(Stored items)
════════

import Literature.NumberTheory.LFunctions.NymanBeurlingProofs
import Mathlib.Analysis.SpecialFunctions.ImproperIntegrals
import Mathlib.LinearAlgebra.Matrix.PosDef
import Summits.RiemannHypothesis.RiemannHypothesis.Theorems.NymanBeurlingTailLeaf
import HarnessLib

/-!
# RiemannHypothesis / Nyman–Beurling — the HEAD/TAIL (Sherman–Morrison) structure of the Báez-Duarte minimiser (RH-FREE per N)

Theory memo `theory/TARGETS.md` §8.2 (T2), cell `pub/rh-li`: the Gram matrix on `(0,∞)` is the Gram matrix on Nyman's
interval `(0,1)` plus a rank-one tail, `G_{jk} = G⁰_{jk} + w_j w_k`, `w_k = 1/(k+1)` (`nbGramSplit`), hence for
`G c⋆ = b`, `G⁰ c⁰ = b`, `G⁰ u = w`, `s = Σ u_k w_k ≥ 0`:
`tailConst(c⋆)·(1 + s) = tailConst(c⁰)` and `1 − b·c⋆ = (1 − b·c⁰) + tailConst(c⁰)²/(1 + s)` (`nbHeadTailIdentity`):
Báez-Duarte's distance = the Nyman-interval distance + a rank-one tail price.  RH-FREE [rh-li-prover]: finite-`N` linear
algebra; nothing here bears on the truth of RH.
-/

noncomputable section

-- D-0017: `Summit.<S>.<S>.…` is the designed namespace of a single-problem summit.
set_option linter.dupNamespace false

open MeasureTheory Set Finset

namespace Summit.RiemannHypothesis.RiemannHypothesis.Theorems.NbTheory

open Literature.NumberTheory.LFunctions Literature.NumberTheory.LFunctions.BaezDuarteOnlyIf

namespace HeadTail

/-- On `x > 1`: `ρ_{j+1}(x) ρ_{k+1}(x) = x⁻²/((j+1)(k+1))`. -/
lemma nbRho_mul_nbRho_eq_of_one_lt (j k : ℕ) {x : ℝ} (hx : 1 < x) :
    nbRho j x * nbRho k x = 1 / (((j : ℝ) + 1) * ((k : ℝ) + 1)) * x ^ (-2 : ℝ) := by
  have hx0 : 0 < x := zero_lt_one.trans hx
  rw [nbRho_eq_of_one_lt j hx, nbRho_eq_of_one_lt k hx, Real.rpow_neg hx0.le, Real.rpow_two]
  field_simp

/-- `ρ_{j+1} ρ_{k+1}` is integrable on `(1,∞)`. -/
lemma integrableOn_nbRho_mul_nbRho_Ioi (j k : ℕ) :
    IntegrableOn (fun x ↦ nbRho j x * nbRho k x) (Set.Ioi (1 : ℝ)) := by
  have h : IntegrableOn (fun x : ℝ ↦ 1 / (((j : ℝ) + 1) * ((k : ℝ) + 1)) * x ^ (-2 : ℝ)) (Set.Ioi (1 : ℝ)) :=
    (integrableOn_Ioi_rpow_of_lt (by norm_num : (-2 : ℝ) < -1) zero_lt_one).const_mul _
  exact h.congr_fun (fun x hx ↦ (nbRho_mul_nbRho_eq_of_one_lt j k hx).symm) measurableSet_Ioi

/-- `∫_1^∞ ρ_{j+1} ρ_{k+1} = 1/((j+1)(k+1))`. -/
lemma integral_Ioi_nbRho_mul_nbRho (j k : ℕ) :
    ∫ x in Set.Ioi (1 : ℝ), nbRho j x * nbRho k x = 1 / (((j : ℝ) + 1) * ((k : ℝ) + 1)) := by
  rw [setIntegral_congr_fun measurableSet_Ioi (fun x hx ↦ nbRho_mul_nbRho_eq_of_one_lt j k hx),
    integral_const_mul, integral_Ioi_rpow_of_lt (by norm_num) zero_lt_one]
  norm_num [Real.one_rpow]

end HeadTail

open HeadTail

/-- **(T2a) `NbGramSplit` (RH-FREE): `G_{jk} = G⁰_{jk} + 1/((j+1)(k+1))`** — on `x > 1` both fractional parts are
`1/((·+1)x)` and `∫_1^∞ x⁻² = 1`. -/
theorem nbGramSplit (j k : ℕ) : nbGram j k = nbGram0 j k + 1 / (((j : ℝ) + 1) * ((k : ℝ) + 1)) := by
  unfold nbGram nbGram0
  rw [← Set.Ioc_union_Ioi_eq_Ioi zero_le_one,
    setIntegral_union Set.Ioc_disjoint_Ioi_same measurableSet_Ioi (integrableOn_nbRho_mul_nbRho_Ioc j k)
      (HeadTail.integrableOn_nbRho_mul_nbRho_Ioi j k),
    HeadTail.integral_Ioi_nbRho_mul_nbRho]

/-- `G⁰` is symmetric. -/
theorem nbGram0_comm (j k : ℕ) : nbGram0 j k = nbGram0 k j := by
  unfold nbGram0; congr 1; funext x; ring

/-- **(T2b) `NbHeadTailIdentity` (RH-FREE per N; Sherman–Morrison for the rank-one tail).**  If `G c = b`,
`G⁰ c⁰ = b`, `G⁰ u = w` (`w_k = 1/(k+1)`) with `G⁰` positive definite, and `s = Σ_k u_k/(k+1)`, then
`tailConst(c)·(1 + s) = tailConst(c⁰)` and `1 − b·c = (1 − b·c⁰) + tailConst(c⁰)²/(1 + s)`. -/
theorem nbHeadTailIdentity (N : ℕ) (cs c0 u : Fin N → ℝ) (hPD : (nbGram0Matrix N).PosDef)
    (hG : ∀ k : Fin N, ∑ j : Fin N, nbGram k j * cs j = nbRhs k)
    (hG0 : ∀ k : Fin N, ∑ j : Fin N, nbGram0 k j * c0 j = nbRhs k)
    (hu : ∀ k : Fin N, ∑ j : Fin N, nbGram0 k j * u j = 1 / ((k : ℝ) + 1)) :
    tailConst cs * (1 + ∑ k : Fin N, u k / ((k : ℝ) + 1)) = tailConst c0 ∧
      1 - ∑ k : Fin N, cs k * nbRhs k =
        (1 - ∑ k : Fin N, c0 k * nbRhs k) + tailConst c0 ^ 2 / (1 + ∑ k : Fin N, u k / ((k : ℝ) + 1)) := by
  classical
  set τ : ℝ := tailConst cs with hτ
  set τ0 : ℝ := tailConst c0 with hτ0
  set s : ℝ := ∑ k : Fin N, u k / ((k : ℝ) + 1) with hs
  have hτdef : τ = ∑ j : Fin N, cs j / ((j : ℕ) + 1 : ℝ) := by rw [hτ, tailConst]
  have hτ0def : τ0 = ∑ j : Fin N, c0 j / ((j : ℕ) + 1 : ℝ) := by rw [hτ0, tailConst]
  -- (1) the normal equations of `G` read through the split: `G⁰ c = b − τ w = G⁰ (c⁰ − τ u)`
  have hrow : ∀ k : Fin N, ∑ j : Fin N, nbGram0 k j * cs j = ∑ j : Fin N, nbGram0 k j * (c0 j - τ * u j) := by
    intro k
    have h1 := hG k
    have hsplit : ∑ j : Fin N, nbGram k j * cs j =
        ∑ j : Fin N, nbGram0 k j * cs j + 1 / ((k : ℝ) + 1) * τ := by
      rw [hτdef, Finset.mul_sum, ← Finset.sum_add_distrib]
      refine Finset.sum_congr rfl fun j _ ↦ ?_
      rw [nbGramSplit, one_div (((k : ℕ) + 1 : ℝ) * ((j : ℕ) + 1)), mul_inv]
      ring
    have h2 : ∑ j : Fin N, nbGram0 k j * (c0 j - τ * u j) =
        ∑ j : Fin N, nbGram0 k j * c0 j - τ * ∑ j : Fin N, nbGram0 k j * u j := by
      rw [Finset.mul_sum, ← Finset.sum_sub_distrib]
      refine Finset.sum_congr rfl fun j _ ↦ by ring
    rw [h2, hG0 k, hu k]
    linarith
  -- (2) injectivity of `G⁰` (positive definite ⇒ `mulVec` injective): `c = c⁰ − τ u`
  have hmv : ∀ v : Fin N → ℝ, ∀ k, (nbGram0Matrix N).mulVec v k = ∑ j : Fin N, nbGram0 k j * v j := by
    intro v k; simp [Matrix.mulVec, dotProduct, nbGram0Matrix]
  have hinj : Function.Injective (nbGram0Matrix N).mulVec :=
    Matrix.mulVec_injective_iff_isUnit.2 hPD.isUnit
  have hcs : cs = fun j ↦ c0 j - τ * u j := by
    apply hinj
    funext k
    rw [hmv, hmv, hrow k]
  -- (3) `τ (1 + s) = τ0`
  have hτs : τ * (1 + s) = τ0 := by
    have e1 : τ = ∑ j : Fin N, (c0 j - τ * u j) / ((j : ℕ) + 1 : ℝ) := by
      conv_lhs => rw [hτdef]
      exact Finset.sum_congr rfl fun j _ ↦ by simp only [hcs]
    have e2 : ∑ j : Fin N, (c0 j - τ * u j) / ((j : ℕ) + 1 : ℝ) = τ0 - τ * s := by
      rw [hτ0def, hs, Finset.mul_sum, ← Finset.sum_sub_distrib]
      exact Finset.sum_congr rfl fun j _ ↦ by ring
    linarith
  -- (4) `b·u = τ0` by the symmetry of `G⁰`
  have hbu : ∑ k : Fin N, u k * nbRhs k = τ0 := by
    calc ∑ k : Fin N, u k * nbRhs k = ∑ k : Fin N, u k * ∑ j : Fin N, nbGram0 k j * c0 j := by
          refine Finset.sum_congr rfl fun k _ ↦ by rw [hG0 k]
      _ = ∑ j : Fin N, c0 j * ∑ k : Fin N, nbGram0 j k * u k := by
          simp_rw [Finset.mul_sum]
          rw [Finset.sum_comm]
          refine Finset.sum_congr rfl fun j _ ↦ Finset.sum_congr rfl fun k _ ↦ ?_
          rw [nbGram0_comm k j]; ring
      _ = ∑ j : Fin N, c0 j * (1 / ((j : ℝ) + 1)) := by
          refine Finset.sum_congr rfl fun j _ ↦ by rw [hu j]
      _ = τ0 := by rw [hτ0def]; refine Finset.sum_congr rfl fun j _ ↦ by ring
  -- (5) `s ≥ 0` (`s = uᵀ G⁰ u`)
  have hs0 : 0 ≤ s := by
    have hq : s = ∑ k : Fin N, u k * ∑ j : Fin N, nbGram0 k j * u j := by
      rw [hs]; refine Finset.sum_congr rfl fun k _ ↦ by rw [hu k]; ring
    have hform : (star u) ⬝ᵥ (nbGram0Matrix N).mulVec u = s := by
      rw [hq, dotProduct]
      refine Finset.sum_congr rfl fun k _ ↦ ?_
      rw [hmv]; simp
    rw [← hform]
    exact hPD.posSemidef.dotProduct_mulVec_nonneg u
  refine ⟨hτs, ?_⟩
  -- (6) the distance identity
  have h1s : 1 + s ≠ 0 := by linarith
  have hbc : ∑ k : Fin N, cs k * nbRhs k = ∑ k : Fin N, c0 k * nbRhs k - τ * τ0 := by
    rw [← hbu, Finset.mul_sum, ← Finset.sum_sub_distrib]
    refine Finset.sum_congr rfl fun k _ ↦ ?_
    simp only [hcs]; ring
  have hτeq : τ = τ0 / (1 + s) := by rw [eq_div_iff h1s]; exact hτs
  rw [hbc, hτeq]
  field_simp
  ring

end Summit.RiemannHypothesis.RiemannHypothesis.Theorems.NbTheory

end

════════

▶ Task goal
All that is wanted is the stretch of lines above from the one containing "set τ0 : ℝ := tailConst c0 with hτ0" through the one containing "rw [hτdef, Finset.mul_sum, ←", duplicated exactly.

▶ Solution below
  set τ0 : ℝ := tailConst c0 with hτ0
  set s : ℝ := ∑ k : Fin N, u k / ((k : ℝ) + 1) with hs
  have hτdef : τ = ∑ j : Fin N, cs j / ((j : ℕ) + 1 : ℝ) := by rw [hτ, tailConst]
  have hτ0def : τ0 = ∑ j : Fin N, c0 j / ((j : ℕ) + 1 : ℝ) := by rw [hτ0, tailConst]
  -- (1) the normal equations of `G` read through the split: `G⁰ c = b − τ w = G⁰ (c⁰ − τ u)`
  have hrow : ∀ k : Fin N, ∑ j : Fin N, nbGram0 k j * cs j = ∑ j : Fin N, nbGram0 k j * (c0 j - τ * u j) := by
    intro k
    have h1 := hG k
    have hsplit : ∑ j : Fin N, nbGram k j * cs j =
        ∑ j : Fin N, nbGram0 k j * cs j + 1 / ((k : ℝ) + 1) * τ := by
      rw [hτdef, Finset.mul_sum, ← Finset.sum_add_distrib]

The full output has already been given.